= Excerpted data =

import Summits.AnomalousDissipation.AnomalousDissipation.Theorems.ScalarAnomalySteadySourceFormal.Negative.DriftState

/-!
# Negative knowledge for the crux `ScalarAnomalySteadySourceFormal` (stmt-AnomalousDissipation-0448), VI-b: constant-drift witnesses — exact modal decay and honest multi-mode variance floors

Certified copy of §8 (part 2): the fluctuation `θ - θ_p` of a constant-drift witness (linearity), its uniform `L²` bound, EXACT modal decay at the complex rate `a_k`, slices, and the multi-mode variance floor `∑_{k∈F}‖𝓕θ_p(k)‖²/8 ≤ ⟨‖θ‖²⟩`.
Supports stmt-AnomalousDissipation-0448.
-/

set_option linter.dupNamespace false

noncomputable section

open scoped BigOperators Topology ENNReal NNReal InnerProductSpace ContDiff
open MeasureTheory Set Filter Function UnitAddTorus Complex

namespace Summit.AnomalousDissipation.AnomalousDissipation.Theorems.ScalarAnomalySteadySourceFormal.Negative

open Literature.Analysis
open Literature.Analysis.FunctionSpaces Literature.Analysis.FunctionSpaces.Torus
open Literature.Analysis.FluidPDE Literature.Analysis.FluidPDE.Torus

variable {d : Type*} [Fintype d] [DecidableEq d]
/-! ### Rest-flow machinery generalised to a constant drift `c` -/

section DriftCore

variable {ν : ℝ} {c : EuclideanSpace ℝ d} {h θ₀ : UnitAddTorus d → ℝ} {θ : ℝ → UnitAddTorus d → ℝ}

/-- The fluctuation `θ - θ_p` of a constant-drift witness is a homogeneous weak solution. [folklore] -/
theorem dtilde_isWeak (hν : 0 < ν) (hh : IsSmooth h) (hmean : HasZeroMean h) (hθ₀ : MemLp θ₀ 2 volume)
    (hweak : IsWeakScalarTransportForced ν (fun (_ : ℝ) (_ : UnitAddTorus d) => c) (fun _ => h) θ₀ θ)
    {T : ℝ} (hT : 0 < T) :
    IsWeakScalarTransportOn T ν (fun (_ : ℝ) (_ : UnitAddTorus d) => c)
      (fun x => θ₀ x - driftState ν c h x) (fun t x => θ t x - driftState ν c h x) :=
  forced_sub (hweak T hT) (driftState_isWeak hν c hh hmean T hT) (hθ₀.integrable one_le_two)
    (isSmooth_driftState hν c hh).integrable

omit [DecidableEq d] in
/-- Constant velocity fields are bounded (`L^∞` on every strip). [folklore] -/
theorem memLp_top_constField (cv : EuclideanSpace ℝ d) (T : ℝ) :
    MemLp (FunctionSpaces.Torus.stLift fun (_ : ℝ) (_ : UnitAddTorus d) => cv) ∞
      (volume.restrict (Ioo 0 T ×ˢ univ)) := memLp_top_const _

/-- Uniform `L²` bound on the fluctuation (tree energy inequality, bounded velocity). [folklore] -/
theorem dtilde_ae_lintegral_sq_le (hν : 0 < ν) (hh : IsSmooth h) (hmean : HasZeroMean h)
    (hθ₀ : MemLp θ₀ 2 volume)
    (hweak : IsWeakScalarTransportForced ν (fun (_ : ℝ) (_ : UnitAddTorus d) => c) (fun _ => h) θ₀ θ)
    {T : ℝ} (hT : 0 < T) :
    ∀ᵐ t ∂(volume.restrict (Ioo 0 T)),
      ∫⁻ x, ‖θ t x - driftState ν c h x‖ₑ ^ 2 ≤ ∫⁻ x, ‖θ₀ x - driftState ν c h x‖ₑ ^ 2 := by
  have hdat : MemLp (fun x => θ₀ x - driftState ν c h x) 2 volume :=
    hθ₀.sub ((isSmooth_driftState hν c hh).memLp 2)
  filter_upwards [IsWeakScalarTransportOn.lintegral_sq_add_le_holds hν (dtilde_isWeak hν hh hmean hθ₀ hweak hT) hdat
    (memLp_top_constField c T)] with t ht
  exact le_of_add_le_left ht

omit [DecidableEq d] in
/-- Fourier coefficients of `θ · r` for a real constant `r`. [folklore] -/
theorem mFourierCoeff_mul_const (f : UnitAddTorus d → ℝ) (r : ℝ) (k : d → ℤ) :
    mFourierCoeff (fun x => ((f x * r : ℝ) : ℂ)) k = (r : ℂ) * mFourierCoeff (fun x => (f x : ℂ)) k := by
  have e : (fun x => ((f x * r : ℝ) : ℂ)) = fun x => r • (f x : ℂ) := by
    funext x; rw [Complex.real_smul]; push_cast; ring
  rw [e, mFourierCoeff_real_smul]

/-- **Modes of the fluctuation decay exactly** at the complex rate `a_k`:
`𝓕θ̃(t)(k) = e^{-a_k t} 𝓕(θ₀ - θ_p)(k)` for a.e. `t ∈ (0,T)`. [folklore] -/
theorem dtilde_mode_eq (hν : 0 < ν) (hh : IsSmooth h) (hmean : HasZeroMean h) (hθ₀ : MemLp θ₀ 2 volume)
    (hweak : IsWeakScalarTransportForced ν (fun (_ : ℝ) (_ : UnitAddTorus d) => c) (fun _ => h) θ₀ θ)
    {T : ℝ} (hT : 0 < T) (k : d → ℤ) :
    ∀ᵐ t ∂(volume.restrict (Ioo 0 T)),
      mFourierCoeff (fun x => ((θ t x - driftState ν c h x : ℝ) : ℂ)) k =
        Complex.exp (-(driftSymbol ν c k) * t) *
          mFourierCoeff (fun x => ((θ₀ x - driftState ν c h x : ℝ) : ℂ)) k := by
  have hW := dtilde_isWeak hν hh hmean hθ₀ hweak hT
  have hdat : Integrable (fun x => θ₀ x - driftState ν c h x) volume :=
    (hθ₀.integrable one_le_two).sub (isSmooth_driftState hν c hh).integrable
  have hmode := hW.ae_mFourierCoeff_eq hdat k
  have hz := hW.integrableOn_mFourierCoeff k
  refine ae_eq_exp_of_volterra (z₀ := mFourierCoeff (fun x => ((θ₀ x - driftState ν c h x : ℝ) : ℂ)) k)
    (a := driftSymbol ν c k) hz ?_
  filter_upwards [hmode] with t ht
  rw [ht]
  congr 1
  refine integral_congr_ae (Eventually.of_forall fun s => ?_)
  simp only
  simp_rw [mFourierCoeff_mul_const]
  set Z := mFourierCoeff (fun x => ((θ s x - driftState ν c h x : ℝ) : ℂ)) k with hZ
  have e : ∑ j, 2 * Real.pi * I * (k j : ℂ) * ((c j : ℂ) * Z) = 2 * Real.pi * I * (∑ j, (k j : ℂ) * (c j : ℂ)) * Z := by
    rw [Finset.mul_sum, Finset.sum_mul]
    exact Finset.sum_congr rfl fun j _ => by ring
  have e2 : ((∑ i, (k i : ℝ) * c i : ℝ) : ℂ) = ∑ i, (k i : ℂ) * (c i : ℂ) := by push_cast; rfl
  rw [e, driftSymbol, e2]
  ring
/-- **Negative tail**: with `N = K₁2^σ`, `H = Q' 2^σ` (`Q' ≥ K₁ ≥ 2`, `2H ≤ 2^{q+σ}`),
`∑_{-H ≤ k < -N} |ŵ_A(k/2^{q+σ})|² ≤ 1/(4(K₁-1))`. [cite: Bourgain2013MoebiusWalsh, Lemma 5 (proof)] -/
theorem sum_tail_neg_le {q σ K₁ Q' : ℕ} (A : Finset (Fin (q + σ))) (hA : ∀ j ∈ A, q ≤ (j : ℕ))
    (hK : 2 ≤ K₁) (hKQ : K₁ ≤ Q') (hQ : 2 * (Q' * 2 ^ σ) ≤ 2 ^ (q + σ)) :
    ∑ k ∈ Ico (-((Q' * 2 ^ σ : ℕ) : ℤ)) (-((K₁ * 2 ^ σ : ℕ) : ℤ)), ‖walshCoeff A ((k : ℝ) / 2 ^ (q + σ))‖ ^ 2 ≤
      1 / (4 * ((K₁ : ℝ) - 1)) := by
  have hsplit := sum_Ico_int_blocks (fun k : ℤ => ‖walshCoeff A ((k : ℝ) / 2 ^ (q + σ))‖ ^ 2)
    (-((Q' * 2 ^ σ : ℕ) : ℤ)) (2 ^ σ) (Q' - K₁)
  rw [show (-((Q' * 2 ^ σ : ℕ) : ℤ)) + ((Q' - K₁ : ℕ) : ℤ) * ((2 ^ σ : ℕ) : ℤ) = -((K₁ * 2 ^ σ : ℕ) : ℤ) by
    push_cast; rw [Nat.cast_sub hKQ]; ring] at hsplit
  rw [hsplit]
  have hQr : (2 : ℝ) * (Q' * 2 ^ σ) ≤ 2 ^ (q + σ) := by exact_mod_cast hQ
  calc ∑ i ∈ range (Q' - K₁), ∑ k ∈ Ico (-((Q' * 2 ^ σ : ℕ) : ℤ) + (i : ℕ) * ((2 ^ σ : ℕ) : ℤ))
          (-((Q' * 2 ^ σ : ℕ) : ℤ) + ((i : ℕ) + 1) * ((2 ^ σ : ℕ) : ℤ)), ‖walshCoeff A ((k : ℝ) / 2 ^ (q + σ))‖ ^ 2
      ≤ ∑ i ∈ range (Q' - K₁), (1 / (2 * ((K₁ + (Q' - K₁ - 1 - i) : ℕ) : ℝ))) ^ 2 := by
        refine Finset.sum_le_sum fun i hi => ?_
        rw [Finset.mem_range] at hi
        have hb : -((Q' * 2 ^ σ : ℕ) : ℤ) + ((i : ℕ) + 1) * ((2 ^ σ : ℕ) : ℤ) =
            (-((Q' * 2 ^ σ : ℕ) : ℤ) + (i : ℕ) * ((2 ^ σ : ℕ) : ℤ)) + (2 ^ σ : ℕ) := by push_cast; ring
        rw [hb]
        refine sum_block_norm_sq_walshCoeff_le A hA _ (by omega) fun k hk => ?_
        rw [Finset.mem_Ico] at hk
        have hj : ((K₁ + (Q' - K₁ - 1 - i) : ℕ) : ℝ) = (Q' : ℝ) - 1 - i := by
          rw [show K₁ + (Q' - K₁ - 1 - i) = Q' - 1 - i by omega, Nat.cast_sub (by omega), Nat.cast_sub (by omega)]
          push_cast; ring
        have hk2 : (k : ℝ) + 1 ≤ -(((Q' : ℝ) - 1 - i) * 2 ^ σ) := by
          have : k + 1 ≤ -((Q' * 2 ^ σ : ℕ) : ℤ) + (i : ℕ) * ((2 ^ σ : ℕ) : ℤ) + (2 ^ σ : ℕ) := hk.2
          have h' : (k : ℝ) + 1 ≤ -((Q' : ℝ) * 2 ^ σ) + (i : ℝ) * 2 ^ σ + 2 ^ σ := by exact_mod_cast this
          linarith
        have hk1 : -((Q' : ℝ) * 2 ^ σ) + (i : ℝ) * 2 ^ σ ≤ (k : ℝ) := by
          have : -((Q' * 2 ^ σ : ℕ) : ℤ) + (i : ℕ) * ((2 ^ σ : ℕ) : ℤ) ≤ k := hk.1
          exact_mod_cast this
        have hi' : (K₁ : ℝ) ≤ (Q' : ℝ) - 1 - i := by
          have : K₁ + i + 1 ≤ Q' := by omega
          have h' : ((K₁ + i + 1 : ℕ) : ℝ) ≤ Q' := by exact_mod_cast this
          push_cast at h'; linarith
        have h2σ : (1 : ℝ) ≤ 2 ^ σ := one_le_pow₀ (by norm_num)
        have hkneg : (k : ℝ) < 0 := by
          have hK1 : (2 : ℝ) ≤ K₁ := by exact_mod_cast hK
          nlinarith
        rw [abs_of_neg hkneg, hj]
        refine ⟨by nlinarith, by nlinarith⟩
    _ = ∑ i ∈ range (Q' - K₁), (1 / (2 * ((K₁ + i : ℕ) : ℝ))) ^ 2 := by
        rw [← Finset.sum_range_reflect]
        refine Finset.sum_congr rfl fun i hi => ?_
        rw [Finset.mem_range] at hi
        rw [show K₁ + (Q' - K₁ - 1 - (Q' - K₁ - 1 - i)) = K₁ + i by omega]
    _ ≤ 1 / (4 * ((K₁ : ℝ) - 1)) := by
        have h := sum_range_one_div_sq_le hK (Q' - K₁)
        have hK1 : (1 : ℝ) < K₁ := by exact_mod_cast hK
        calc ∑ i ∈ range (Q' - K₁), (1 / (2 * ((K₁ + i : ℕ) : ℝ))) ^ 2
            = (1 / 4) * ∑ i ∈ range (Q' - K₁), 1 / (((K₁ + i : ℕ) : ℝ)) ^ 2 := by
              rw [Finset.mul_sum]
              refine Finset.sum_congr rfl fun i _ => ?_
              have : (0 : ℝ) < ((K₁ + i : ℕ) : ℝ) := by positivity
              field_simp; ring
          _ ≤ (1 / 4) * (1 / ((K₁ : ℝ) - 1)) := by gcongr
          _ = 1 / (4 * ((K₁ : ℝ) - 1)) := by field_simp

= Task instructions =
The answer must hold exactly the lines of the entries above, from the first line through the line that contains "section DriftCore", and no others.

= Task response =
import Summits.AnomalousDissipation.AnomalousDissipation.Theorems.ScalarAnomalySteadySourceFormal.Negative.DriftState

/-!
# Negative knowledge for the crux `ScalarAnomalySteadySourceFormal` (stmt-AnomalousDissipation-0448), VI-b: constant-drift witnesses — exact modal decay and honest multi-mode variance floors

Certified copy of §8 (part 2): the fluctuation `θ - θ_p` of a constant-drift witness (linearity), its uniform `L²` bound, EXACT modal decay at the complex rate `a_k`, slices, and the multi-mode variance floor `∑_{k∈F}‖𝓕θ_p(k)‖²/8 ≤ ⟨‖θ‖²⟩`.
Supports stmt-AnomalousDissipation-0448.
-/

set_option linter.dupNamespace false

noncomputable section

open scoped BigOperators Topology ENNReal NNReal InnerProductSpace ContDiff
open MeasureTheory Set Filter Function UnitAddTorus Complex

namespace Summit.AnomalousDissipation.AnomalousDissipation.Theorems.ScalarAnomalySteadySourceFormal.Negative

open Literature.Analysis
open Literature.Analysis.FunctionSpaces Literature.Analysis.FunctionSpaces.Torus
open Literature.Analysis.FluidPDE Literature.Analysis.FluidPDE.Torus

variable {d : Type*} [Fintype d] [DecidableEq d]
/-! ### Rest-flow machinery generalised to a constant drift `c` -/

section DriftCore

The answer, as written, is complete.